Ощущение несоизмеримости прошлого и настоящего со временем только усиливалось. Здесь уместно вспомнить классическую работу Райнхарта Козеллека о двух базовых исторических категориях – «пространстве опыта» и «горизонте ожиданий»773. В ней Козеллек объясняет, как происходило формирование того, что впоследствии Франсуа Артог назовет «модерным режимом историчности»774. Главным условием его формирования стал необратимый разрыв между опытом предшествующих поколений и вызовами, возникшими перед новыми. Эти вызовы порождали горизонт ожиданий, заметно расходившийся с накопленным опытом, и внушали мысль о том, что локальное сообщество или человечество в целом переживает переломный момент: отказываясь от прошлого, оно вступает в новый этап своей истории. Теория прогресса стала наиболее адекватным выражением такого переживания истории, а революция – его парадигмальным событием. И каким бы содержанием мы ни наполняли понятия прогресса и революции, и то и другое невозможно помыслить, не допуская принципиального различия между прошлым и настоящим.

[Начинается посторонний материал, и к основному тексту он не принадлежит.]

import Mathlib

/-!
# The leaf exponent is Lipschitz in the monodromy trace (hyperbolic side)

Solo-blind programme (AnomalousDissipation), steady-door line, §24.17 (8′)(β′)/(g-vii) of the working paper.

On a closed leaf of period `T` the columnar growth exponent `σ ≥ 0` of the area-preserving leaf
cocycle is read off the monodromy trace through `tr M = 2 cosh (σ T)`.  A perturbation of the
carrier (the pattern's mean flow) changes the trace by an amount that Grönwall bounds by the
leaf-integrated size of the perturbing velocity gradient; the lemmas below convert a trace change
into an exponent change with the sharp tangent constant: if `0 ≤ u' ≤ u` then
`2 sinh(u') (u - u') ≤ 2 cosh(u) - 2 cosh(u')` (convexity of `cosh`), i.e. the DROP of the exponent
is at most the drop of the trace divided by `2 T sinh(σ' T)`.  This is the quantitative form of the
statement that the σ-reduction per unit pattern amplitude is bounded as long as the leaves stay
uniformly hyperbolic — the upper envelope used by the amplitude floor lemma.
-/

namespace Summit.AnomalousDissipation.AnomalousDissipation.Theorems

/-- Tangent-line (convexity) inequality for `cosh` at a point `u' ≥ 0`, towards the right:
`sinh u' · (u - u') ≤ cosh u - cosh u'` for `u' ≤ u`. -/
theorem sinh_mul_sub_le_cosh_sub_cosh {u u' : ℝ} (hu' : 0 ≤ u') (h : u' ≤ u) :
    Real.sinh u' * (u - u') ≤ Real.cosh u - Real.cosh u' := by
  -- write u = u' + d with d ≥ 0 and expand cosh (u' + d)
  obtain ⟨d, hd, rfl⟩ : ∃ d, 0 ≤ d ∧ u = u' + d := ⟨u - u', by linarith, by ring⟩
  rw [Real.cosh_add]
  have h1 : 1 ≤ Real.cosh d := Real.one_le_cosh d
  have h2 : d ≤ Real.sinh d := Real.self_le_sinh_iff.mpr hd
  have h3 : 0 < Real.cosh u' := Real.cosh_pos u'
  have h4 : 0 ≤ Real.sinh u' := Real.sinh_nonneg_iff.mpr hu'
  have : u' + d - u' = d := by ring
  rw [this]
  nlinarith [mul_le_mul_of_nonneg_left h2 h4, mul_le_mul_of_nonneg_left h1 h3.le]

/-- **Exponent drop ≤ trace drop / (2 sinh).** If `t = 2 cosh u` and `t' = 2 cosh u'` with
`0 ≤ u' ≤ u`, then `2 sinh(u') · (u - u') ≤ t - t'`. -/
theorem exponent_drop_le_trace_drop {u u' t t' : ℝ} (hu' : 0 ≤ u') (h : u' ≤ u)
    (ht : t = 2 * Real.cosh u) (ht' : t' = 2 * Real.cosh u') :
    2 * Real.sinh u' * (u - u') ≤ t - t' := by
  have := sinh_mul_sub_le_cosh_sub_cosh hu' h
  rw [ht, ht']; nlinarith [this]

/-- **Leaf exponents.** On a leaf of period `T > 0` let the unperturbed and perturbed exponents
`0 ≤ σ' ≤ σ` be defined by `tr = 2 cosh (σ T)`, `tr' = 2 cosh (σ' T)`.  Then
`(σ - σ') · (2 T sinh (σ' T)) ≤ tr - tr'`: as long as the perturbed leaf stays hyperbolic with
`σ' T ≥ u₀ > 0`, the exponent drop is at most `(tr - tr') / (2 T sinh u₀)`. -/
theorem leaf_exponent_drop_le {σ σ' T tr tr' : ℝ} (hT : 0 < T) (hσ' : 0 ≤ σ') (h : σ' ≤ σ)
    (htr : tr = 2 * Real.cosh (σ * T)) (htr' : tr' = 2 * Real.cosh (σ' * T)) :
    (σ - σ') * (2 * T * Real.sinh (σ' * T)) ≤ tr - tr' := by
  have hu' : 0 ≤ σ' * T := mul_nonneg hσ' hT.le
  have hle : σ' * T ≤ σ * T := mul_le_mul_of_nonneg_right h hT.le
  have key := exponent_drop_le_trace_drop hu' hle htr htr'
  -- 2 sinh(σ'T) (σT − σ'T) = (σ − σ') (2 T sinh(σ'T))
  have : 2 * Real.sinh (σ' * T) * (σ * T - σ' * T) = (σ - σ') * (2 * T * Real.sinh (σ' * T)) := by
    ring
  linarith [key, this]

/-- The same bound solved for the drop, under a uniform hyperbolicity floor `u₀ ≤ σ' T` with
`0 < u₀`: `σ - σ' ≤ (tr - tr') / (2 T sinh u₀)`. -/
theorem leaf_exponent_drop_le_div {σ σ' T tr tr' u₀ : ℝ} (hT : 0 < T) (hu₀ : 0 < u₀)
    (hfloor : u₀ ≤ σ' * T) (h : σ' ≤ σ)
    (htr : tr = 2 * Real.cosh (σ * T)) (htr' : tr' = 2 * Real.cosh (σ' * T)) :
    σ - σ' ≤ (tr - tr') / (2 * T * Real.sinh u₀) := by
  have hσ' : 0 ≤ σ' := by
    rcases le_or_gt 0 σ' with hge | hneg
    · exact hge
    have : σ' * T < 0 := mul_neg_of_neg_of_pos hneg hT
    linarith
  have main := leaf_exponent_drop_le hT hσ' h htr htr'
  have hsinh₀ : 0 < Real.sinh u₀ := Real.sinh_pos_iff.mpr hu₀
  have hsinh_mono : Real.sinh u₀ ≤ Real.sinh (σ' * T) := Real.sinh_le_sinh.mpr hfloor
  have hden : 0 < 2 * T * Real.sinh u₀ := by positivity
  rw [le_div_iff₀ hden]
  have hdrop : 0 ≤ σ - σ' := by linarith
  calc (σ - σ') * (2 * T * Real.sinh u₀) ≤ (σ - σ') * (2 * T * Real.sinh (σ' * T)) := by
        apply mul_le_mul_of_nonneg_left _ hdrop
        nlinarith [hsinh_mono, hT]
    _ ≤ tr - tr' := main

end Summit.AnomalousDissipation.AnomalousDissipation.Theorems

Сегодня оно сохраняет значение даже для тех авторов, которые больше не верят в прогресс. В своей книге «Возвышенный исторический опыт»775 Франк Анкерсмит укореняет различие между прошлым и настоящим в травматическом опыте разрыва с прежней коллективной идентичностью. Революции, войны и другие социальные потрясения, уничтожая привычные социальные порядки и ценности, раскалывают жизнь людей на прошлое, с которым они продолжают связывать лучшее время своей жизни, и настоящее, к которому вынуждены приспосабливаться. Ключевой для понимания этой работы Анкерсмита является подразумеваемая в ней (но нигде эксплицитно не формулируемая) готовность признавать произошедшие потрясения как необратимые. Далеко не всякие потрясения, сколь бы катастрофичными и масштабными они ни были, могут производить «возвышенное» прошлое. Такой способностью, с его точки зрения, безусловно обладает Французская революция, покончившая со «старым порядком», но открывшая новую эпоху в истории западной цивилизации. Однако ею не может обладать Холокост, поскольку победа стран антигитлеровской коалиции избавила нас от необходимости приспосабливаться к нацистскому режиму и тем самым предотвратила утрату прежних нравственных ориентиров. Иначе говоря, возможность проведения границы между прошлым и настоящим в теории Анкерсмита обосновывается довольно специфическим пониманием завершенности некоего кризисного периода. Чтобы превратить его в прошлое, которое может вызывать сколь угодно интенсивный, но все же отвлеченный от злобы дня познавательный интерес, историк нуждается в достаточно комфортном настоящем, которое не угнетало бы его сознанием моральной ответственности за то, что происходит на его глазах.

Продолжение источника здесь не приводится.